1. The Zeiss Versa 420 nano X-ray computer tomograph depicted above allows non-destructive imaging of structures and materials in optically non-trans¬parent objects over four size scales, i.e. 500 nm to ~1 mm. X-ray tomography allows the 3D reconstruction of e.g. the porous transport layers in electrolyser and fuel cells. Information on the pore size/coverage of the layer before and after electrochemical testing can be gained. This enables e.g. studies on degradation (agglomeration of particles), on the interaction between the porous transport electrode and the CCM and catalyst utilization. In addition to the measurements also the image processing and evaluation of the obtained tomographic data can be performed.

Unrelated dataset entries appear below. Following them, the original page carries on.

/-- **Markov bound for the number of empty cells.** For measurable `S_q ⊆ [0,L)³` (`q ∈ I`) of
common volume `σ` and every `t`,
`t · |{Y ∈ cell^M | t ≤ #{q | ∀ j, Yⱼ ∉ S_q}}| ≤ #I · (L³ - σ)^M`
(the right-hand side is `∫_{cell^M} #{q | S_q empty} dY`). [folklore] -/
theorem mul_volume_count_le {I : Type*} [Fintype I] (S : I → Set Space)
    (hSm : ∀ q, MeasurableSet (S q)) (hSsub : ∀ q, S q ⊆ cell L) {σ : ℝ≥0∞}
    (hσ : ∀ q, volume (S q) = σ) (t : ℝ≥0∞) [∀ Y : Config M, DecidablePred fun q => ∀ j, Y j ∉ S q] :
    t * volume {Y : Config M | Y ∈ cellN M L ∧
        t ≤ ((Finset.univ.filter fun q => ∀ j, Y j ∉ S q).card : ℝ≥0∞)} ≤
      (Fintype.card I : ℝ≥0∞) * (ENNReal.ofReal L ^ 3 - σ) ^ M := by
  classical
  set N : Config M → ℝ≥0∞ := fun Y =>
    ∑ q, ({Y : Config M | ∀ j, Y j ∉ S q}).indicator (1 : Config M → ℝ≥0∞) Y with hNdef
  have hN : ∀ Y, N Y = ((Finset.univ.filter fun q => ∀ j, Y j ∉ S q).card : ℝ≥0∞) := fun Y => by
    rw [hNdef]
    convert sum_indicator_eq_card S Y
  have hNm : Measurable N :=
    Finset.measurable_sum _ fun q _ => measurable_one.indicator (measurableSet_setOf_forall_notMem (hSm q))
  have hmk := mul_meas_ge_le_lintegral₀ (μ := volume.restrict (cellN M L)) hNm.aemeasurable t
  have hset : {Y : Config M | Y ∈ cellN M L ∧
      t ≤ ((Finset.univ.filter fun q => ∀ j, Y j ∉ S q).card : ℝ≥0∞)} =
      {Y | t ≤ N Y} ∩ cellN M L := by
    ext Y
    simp only [mem_setOf_eq, mem_inter_iff, hN Y]
    exact and_comm
  rw [hset, ← Measure.restrict_apply (measurableSet_le measurable_const hNm)]
  refine hmk.trans (le_of_eq ?_)
  rw [hNdef, lintegral_finsetSum _ fun q _ =>
    measurable_one.indicator (measurableSet_setOf_forall_notMem (hSm q))]
  simp only [lintegral_indicator_one (measurableSet_setOf_forall_notMem (hSm _)),
    Measure.restrict_apply (measurableSet_setOf_forall_notMem (hSm _)),
    volume_setOf_forall_notMem_inter_cellN (hSm _) (hSsub _), hσ, Finset.sum_const,
    Finset.card_univ, nsmul_eq_mul]

/-! ## Second moment: some cell of a partition is empty -/

/-- `(K-2)K ≤ (K-1)²` in `ℕ`. [folklore] -/
theorem sub_two_mul_le_sq (K : ℕ) : (K - 2) * K ≤ (K - 1) ^ 2 := by
  rcases le_or_gt 2 K with h | h
  · obtain ⟨j, rfl⟩ := Nat.exists_eq_add_of_le' h
    simp only [Nat.add_sub_cancel, Nat.add_succ_sub_one]
    nlinarith
  · interval_cases K <;> simp

section Partition

variable {I : Type*} [Fintype I] (T : I → Set Space)

/-- For a partition of `[0,L)³` into `K` measurable pieces of volume `τ`, `L³ = K τ`. [folklore] -/
theorem volume_cell_eq_card_mul (hTm : ∀ q, MeasurableSet (T q))
    (hdisj : Pairwise (Function.onFun Disjoint T)) (hcover : ⋃ q, T q = cell L) {τ : ℝ≥0∞}
    (hτ : ∀ q, volume (T q) = τ) : ENNReal.ofReal L ^ 3 = (Fintype.card I : ℝ≥0∞) * τ := by
  rw [← volume_cell, ← hcover, measure_iUnion hdisj hTm, tsum_fintype]
  simp [hτ, Finset.card_univ]

/-- The complement of one piece has volume `(K-1)τ`. [folklore] -/
theorem volume_cell_diff (hTm : ∀ q, MeasurableSet (T q))
    (hdisj : Pairwise (Function.onFun Disjoint T)) (hcover : ⋃ q, T q = cell L) {τ : ℝ≥0∞}
    (hτ : ∀ q, volume (T q) = τ) (hτt : τ ≠ ⊤) (q : I) :
    volume (cell L \ T q) = ((Fintype.card I - 1 : ℕ) : ℝ≥0∞) * τ := by
  have hsub : T q ⊆ cell L := hcover ▸ subset_iUnion T q
  rw [measure_sdiff hsub (hTm q).nullMeasurableSet (by rw [hτ]; exact hτt), volume_cell,
    volume_cell_eq_card_mul T hTm hdisj hcover hτ, hτ, ENNReal.natCast_sub, Nat.cast_one,
    ENNReal.sub_mul fun _ _ => hτt, one_mul]

/-- The complement of two distinct pieces has volume `(K-2)τ`. [folklore] -/
theorem volume_cell_diff_union (hTm : ∀ q, MeasurableSet (T q))
    (hdisj : Pairwise (Function.onFun Disjoint T)) (hcover : ⋃ q, T q = cell L) {τ : ℝ≥0∞}
    (hτ : ∀ q, volume (T q) = τ) (hτt : τ ≠ ⊤) {q q' : I} (hqq' : q ≠ q') :
    volume (cell L \ (T q ∪ T q')) = ((Fintype.card I - 2 : ℕ) : ℝ≥0∞) * τ := by
  have hsub : T q ∪ T q' ⊆ cell L :=
    union_subset (hcover ▸ subset_iUnion T q) (hcover ▸ subset_iUnion T q')
  have hvol : volume (T q ∪ T q') = 2 * τ := by
    rw [measure_union (hdisj hqq') (hTm q'), hτ, hτ, two_mul]
  rw [measure_sdiff hsub ((hTm q).union (hTm q')).nullMeasurableSet
      (by rw [hvol]; exact ENNReal.mul_ne_top ENNReal.ofNat_ne_top hτt),
    volume_cell, volume_cell_eq_card_mul T hTm hdisj hcover hτ, hvol, ENNReal.natCast_sub,
    Nat.cast_ofNat, ENNReal.sub_mul fun _ _ => hτt]

/-- **Second-moment bound: some piece of the partition is empty, with high probability.** For a
partition `(T_q)_{q∈I}` of `[0,L)³` into `K` measurable pieces of common finite volume `τ` and the
set `D = {Y ∈ cell^M | ∀ q ∃ j, Yⱼ ∈ T_q}` of configurations leaving no piece empty,
`|D| · ((K-1) ((K-1)τ)^M) ≤ ((Kτ)^M)²`. Proof: with `E_q = {Y ∈ cell^M | T_q empty}`,
`Z = ∑_q 1_{E_q}`, `U = ⋃ E_q = cell^M ∖ D`: `∫Z = KA`, `∫Z² = KA + K(K-1)B` (`A = ((K-1)τ)^M`,
`B = ((K-2)τ)^M`), Cauchy–Schwarz `(∫Z)² ≤ |U| ∫Z²`, `B (Kτ)^M ≤ A²`, and
`|U| + |D| = (Kτ)^M`. [folklore] -/
theorem volume_noVoid_mul_le (hTm : ∀ q, MeasurableSet (T q))
    (hdisj : Pairwise (Function.onFun Disjoint T)) (hcover : ⋃ q, T q = cell L) {τ : ℝ≥0∞}
    (hτ : ∀ q, volume (T q) = τ) (hτt : τ ≠ ⊤) :
    volume {Y : Config M | Y ∈ cellN M L ∧ ∀ q, ∃ j, Y j ∈ T q} *
        (((Fintype.card I - 1 : ℕ) : ℝ≥0∞) * ((((Fintype.card I - 1 : ℕ) : ℝ≥0∞) * τ) ^ M)) ≤
      ((((Fintype.card I : ℕ) : ℝ≥0∞) * τ) ^ M) ^ 2 := by
  classical
  set K : ℕ := Fintype.card I with hK
  set A : ℝ≥0∞ := (((K - 1 : ℕ) : ℝ≥0∞) * τ) ^ M with hA
  set B : ℝ≥0∞ := (((K - 2 : ℕ) : ℝ≥0∞) * τ) ^ M with hB
  set V : ℝ≥0∞ := (((K : ℕ) : ℝ≥0∞) * τ) ^ M with hV
  set D : Set (Config M) := {Y : Config M | Y ∈ cellN M L ∧ ∀ q, ∃ j, Y j ∈ T q} with hD
  -- trivial cases
  rcases eq_or_ne ((((K - 1 : ℕ) : ℝ≥0∞)) * A) 0 with h0 | h0
  · rw [h0, mul_zero]; exact zero_le
  have hK1 : 1 ≤ K := by
    by_contra h
    push Not at h
    have : K - 1 = 0 := by omega
    rw [this] at h0
    simp at h0
  have hA0 : A ≠ 0 := fun h => h0 (by rw [h, mul_zero])
  have hAt : A ≠ ⊤ := ENNReal.pow_ne_top (ENNReal.mul_ne_top (ENNReal.natCast_ne_top _) hτt)
  have hVt : V ≠ ⊤ := ENNReal.pow_ne_top (ENNReal.mul_ne_top (ENNReal.natCast_ne_top _) hτt)
  have hKt : ((K : ℕ) : ℝ≥0∞) ≠ ⊤ := ENNReal.natCast_ne_top _
  have hK0 : ((K : ℕ) : ℝ≥0∞) ≠ 0 := by exact_mod_cast (show K ≠ 0 by omega)
  -- the events `E q` and their volumes
  set E : I → Set (Config M) := fun q => {Y : Config M | ∀ j, Y j ∉ T q} ∩ cellN M L with hE
  have hEm : ∀ q, MeasurableSet (E q) := fun q =>
    (measurableSet_setOf_forall_notMem (hTm q)).inter (measurableSet_cellN M L)
  have hcellvol : volume (cellN M L) = V := by
    rw [volume_cellN, volume_cell_eq_card_mul T hTm hdisj hcover hτ]
  have hEvol : ∀ q, volume (E q) = A := fun q => by
    rw [hE]
    dsimp only
    rw [setOf_forall_notMem_inter_cellN, volume_setOf_forall_mem,
      volume_cell_diff T hTm hdisj hcover hτ hτt q]
  have hEEvol : ∀ q q', q ≠ q' → volume (E q ∩ E q') = B := fun q q' hqq' => by
    have hset : E q ∩ E q' = {Y : Config M | ∀ j, Y j ∈ cell L \ (T q ∪ T q')} := by
      ext Y
      simp only [hE, mem_inter_iff, mem_setOf_eq, cellN, Set.mem_sdiff, Set.mem_union, not_or]
      constructor
      · rintro ⟨⟨h1, h2⟩, h3, -⟩ j
        exact ⟨h2 j, h1 j, h3 j⟩
      · intro h
        exact ⟨⟨fun j => (h j).2.1, fun j => (h j).1⟩, fun j => (h j).2.2, fun j => (h j).1⟩
    rw [hset, volume_setOf_forall_mem, volume_cell_diff_union T hTm hdisj hcover hτ hτt hqq']
  -- `Z` and its first two moments
  set Z : Config M → ℝ≥0∞ := fun Y => ∑ q, (E q).indicator (1 : Config M → ℝ≥0∞) Y with hZ
  have hZm : Measurable Z := Finset.measurable_sum _ fun q _ => measurable_one.indicator (hEm q)
  have hZ1 : ∫⁻ Y, Z Y = K * A := by
    rw [hZ, lintegral_finsetSum _ fun q _ => measurable_one.indicator (hEm q)]
    simp only [lintegral_indicator_one (hEm _), hEvol, Finset.sum_const, Finset.card_univ,
      nsmul_eq_mul, hK]
  have hZ2 : ∫⁻ Y, Z Y ^ 2 = K * A + K * ((K - 1 : ℕ) * B) := by
    have hsq : ∀ Y, Z Y ^ 2 = ∑ q, ∑ q', (E q ∩ E q').indicator (1 : Config M → ℝ≥0∞) Y := by
      intro Y
      rw [sq, hZ, Finset.sum_mul_sum]
      refine Finset.sum_congr rfl fun q _ => Finset.sum_congr rfl fun q' _ => ?_
      by_cases h1 : Y ∈ E q <;> by_cases h2 : Y ∈ E q' <;>
        simp [h1, h2, Set.indicator_of_mem, Set.indicator_of_notMem]
    simp_rw [hsq]
    rw [lintegral_finsetSum _ fun q _ => Finset.measurable_sum _ fun q' _ =>
      measurable_one.indicator ((hEm q).inter (hEm q'))]
    have hinner : ∀ q, ∫⁻ Y, ∑ q', (E q ∩ E q').indicator (1 : Config M → ℝ≥0∞) Y =
        A + (K - 1 : ℕ) * B := by
      intro q
      rw [lintegral_finsetSum _ fun q' _ => measurable_one.indicator ((hEm q).inter (hEm q'))]
      simp only [lintegral_indicator_one ((hEm _).inter (hEm _))]
      rw [← Finset.add_sum_erase _ _ (Finset.mem_univ q), inter_self, hEvol]
      congr 1
      rw [Finset.sum_congr rfl fun q' hq' => hEEvol q q' (Finset.ne_of_mem_erase hq').symm,
        Finset.sum_const, Finset.card_erase_of_mem (Finset.mem_univ q), Finset.card_univ,
        nsmul_eq_mul, hK]
    simp only [hinner, Finset.sum_const, Finset.card_univ, nsmul_eq_mul, hK, mul_add]
  -- `U = ⋃ E q` and the partition `cell^M = U ∪ D`
  set U : Set (Config M) := ⋃ q, E q with hU
  have hUm : MeasurableSet U := MeasurableSet.iUnion hEm
  have hUD : volume U + volume D = V := by
    have hdisjUD : Disjoint U D := by
      rw [hU, Set.disjoint_iUnion_left]
      intro q
      rw [Set.disjoint_left]
      rintro Y ⟨hY1, -⟩ ⟨-, hY2⟩
      obtain ⟨j, hj⟩ := hY2 q
      exact hY1 j hj
    have hunion : U ∪ D = cellN M L := by
      ext Y
      simp only [hU, hD, hE, mem_union, mem_iUnion, mem_inter_iff, mem_setOf_eq]
      constructor
      · rintro (⟨q, -, hY⟩ | ⟨hY, -⟩) <;> exact hY
      · intro hY
        by_cases h : ∀ q, ∃ j, Y j ∈ T q
        · exact Or.inr ⟨hY, h⟩
        · push Not at h
          obtain ⟨q, hq⟩ := h
          exact Or.inl ⟨q, hq, hY⟩
    have hDm : MeasurableSet D := by
      have : D = cellN M L \ U := by
        rw [← hunion, Set.union_sdiff_cancel_left (Set.disjoint_iff.1 hdisjUD)]
      rw [this]
      exact (measurableSet_cellN M L).diff hUm
    rw [← measure_union hdisjUD hDm, hunion, hcellvol]
  -- Cauchy–Schwarz: `(∫ Z)² ≤ |U| ∫ Z²`
  have hCS : (K * A) ^ 2 ≤ volume U * (K * A + K * ((K - 1 : ℕ) * B)) := by
    have hsupp : Function.support Z ⊆ U := by
      intro Y hY
      rw [Function.mem_support, hZ] at hY
      obtain ⟨q, -, hq⟩ := Finset.exists_ne_zero_of_sum_ne_zero hY
      rw [hU, mem_iUnion]
      exact ⟨q, Set.mem_of_indicator_ne_zero hq⟩
    rw [← hZ2, ← hZ1, ← setLIntegral_eq_of_support_subset hsupp]
    calc (∫⁻ Y in U, Z Y) ^ 2 ≤ (volume.restrict U) univ * ∫⁻ Y in U, Z Y ^ 2 :=
          Literature.MathematicalPhysics.QuantumManyBody.BoseGas.PenroseOnsager.lintegral_sq_le_mul_lintegral_sq
            _ hZm.aemeasurable
      _ ≤ volume U * ∫⁻ Y, Z Y ^ 2 := by
          rw [Measure.restrict_apply_univ]
          exact mul_le_mul_right (setLIntegral_le_lintegral _ _) _
  -- `B V ≤ A²`
  have hBV : B * V ≤ A * A := by
    rw [hB, hV, hA, ← mul_pow, ← mul_pow]
    refine pow_le_pow_left' ?_ M
    calc ((K - 2 : ℕ) : ℝ≥0∞) * τ * ((K : ℕ) * τ) = ((K - 2 : ℕ) * K : ℕ) * (τ * τ) := by
          push_cast; ring
      _ ≤ ((K - 1 : ℕ) ^ 2 : ℕ) * (τ * τ) := by
          gcongr
          exact_mod_cast sub_two_mul_le_sq K
      _ = (K - 1 : ℕ) * τ * ((K - 1 : ℕ) * τ) := by push_cast; ring
  -- `K A V ≤ |U| (V + (K-1) A)`
  have hmain : K * A * V ≤ volume U * (V + (K - 1 : ℕ) * A) := by
    have h1 : (K * A) ^ 2 * V ≤ volume U * (K * A * V + K * ((K - 1 : ℕ) * (A * A))) := by
      calc (K * A) ^ 2 * V ≤ volume U * (K * A + K * ((K - 1 : ℕ) * B)) * V :=
            mul_le_mul_left hCS _
        _ = volume U * (K * A * V + K * ((K - 1 : ℕ) * (B * V))) := by ring
        _ ≤ volume U * (K * A * V + K * ((K - 1 : ℕ) * (A * A))) := by gcongr
    have h2 : (K * A) * (K * A * V) ≤ (K * A) * (volume U * (V + (K - 1 : ℕ) * A)) := by
      calc (K * A) * (K * A * V) = (K * A) ^ 2 * V := by ring
        _ ≤ volume U * (K * A * V + K * ((K - 1 : ℕ) * (A * A))) := h1
        _ = (K * A) * (volume U * (V + (K - 1 : ℕ) * A)) := by ring
    exact (ENNReal.mul_le_mul_iff_right (mul_ne_zero hK0 hA0) (ENNReal.mul_ne_top hKt hAt)).1 h2
  -- conclude
  have hfinal : volume D * (V + (K - 1 : ℕ) * A) ≤ V ^ 2 := by
    have hKAV : K * A * V ≠ ⊤ := ENNReal.mul_ne_top (ENNReal.mul_ne_top hKt hAt) hVt
    have h : volume D * (V + (K - 1 : ℕ) * A) + K * A * V ≤ V ^ 2 + K * A * V := by
      calc volume D * (V + (K - 1 : ℕ) * A) + K * A * V
          ≤ volume D * (V + (K - 1 : ℕ) * A) + volume U * (V + (K - 1 : ℕ) * A) :=
            add_le_add_right hmain _
        _ = (volume U + volume D) * (V + (K - 1 : ℕ) * A) := by ring
        _ = V ^ 2 + (K - 1 : ℕ) * A * V := by rw [hUD]; ring
        _ ≤ V ^ 2 + K * A * V := by
            gcongr
            exact_mod_cast Nat.sub_le K 1
    exact ENNReal.le_of_add_le_add_right hKAV h
  calc volume D * ((K - 1 : ℕ) * A) ≤ volume D * (V + (K - 1 : ℕ) * A) := by
        gcongr
        exact le_add_self
    _ ≤ V ^ 2 := hfinal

The sample stage is operable up to 15 kg load. Samples up to a maximum size of 10 x 10 x 10 cm are can be investigated (depending on x-ray trans-mission/absorption). There is a labyrinth for electric connections and other media (gases, liquids) up to 80 mm diameter, allowing e.g. in-situ measurements on electrochemical cells.


2. The reactor system, which is shown in the picture above can be used to investigate interactions between gas molecules and a solid catalyst. This is done by injecting an extremely narrow gas pulse into one end of a micro-reactor and continuously evacuating the other end. Hereby, gas transport through the catalyst is governed by Knudsen diffusion, which minimizes the number of collisions between molecules in the gas phase. A pulse valve assembly is installed in the system through which the narrow gas pulses are injected into the micro-reactor, which is located below the pulse valves. Furthermore, the TAP system contains a mass spectrometer chamber, in which the reactor effluent is analyzed. Below the mass spectrometer, there is a liquid nitrogen chamber, which ensures that no oily substances from the high speed vacuum system below the liquid nitrogen chamber can enter the mass spectrometer chamber. The cabinet on the left hand side in the picture serves for supplying different gas blends to be investigated, whereas the cabinet on the right hand side contains all necessary control units. The interaction between the gas molecules and the catalyst surface gives insight into elementary steps of the reaction and reaction intermediates and allows for the calculation of kinetic data such as rate constants of adsorption or desorption or reaction rate constants.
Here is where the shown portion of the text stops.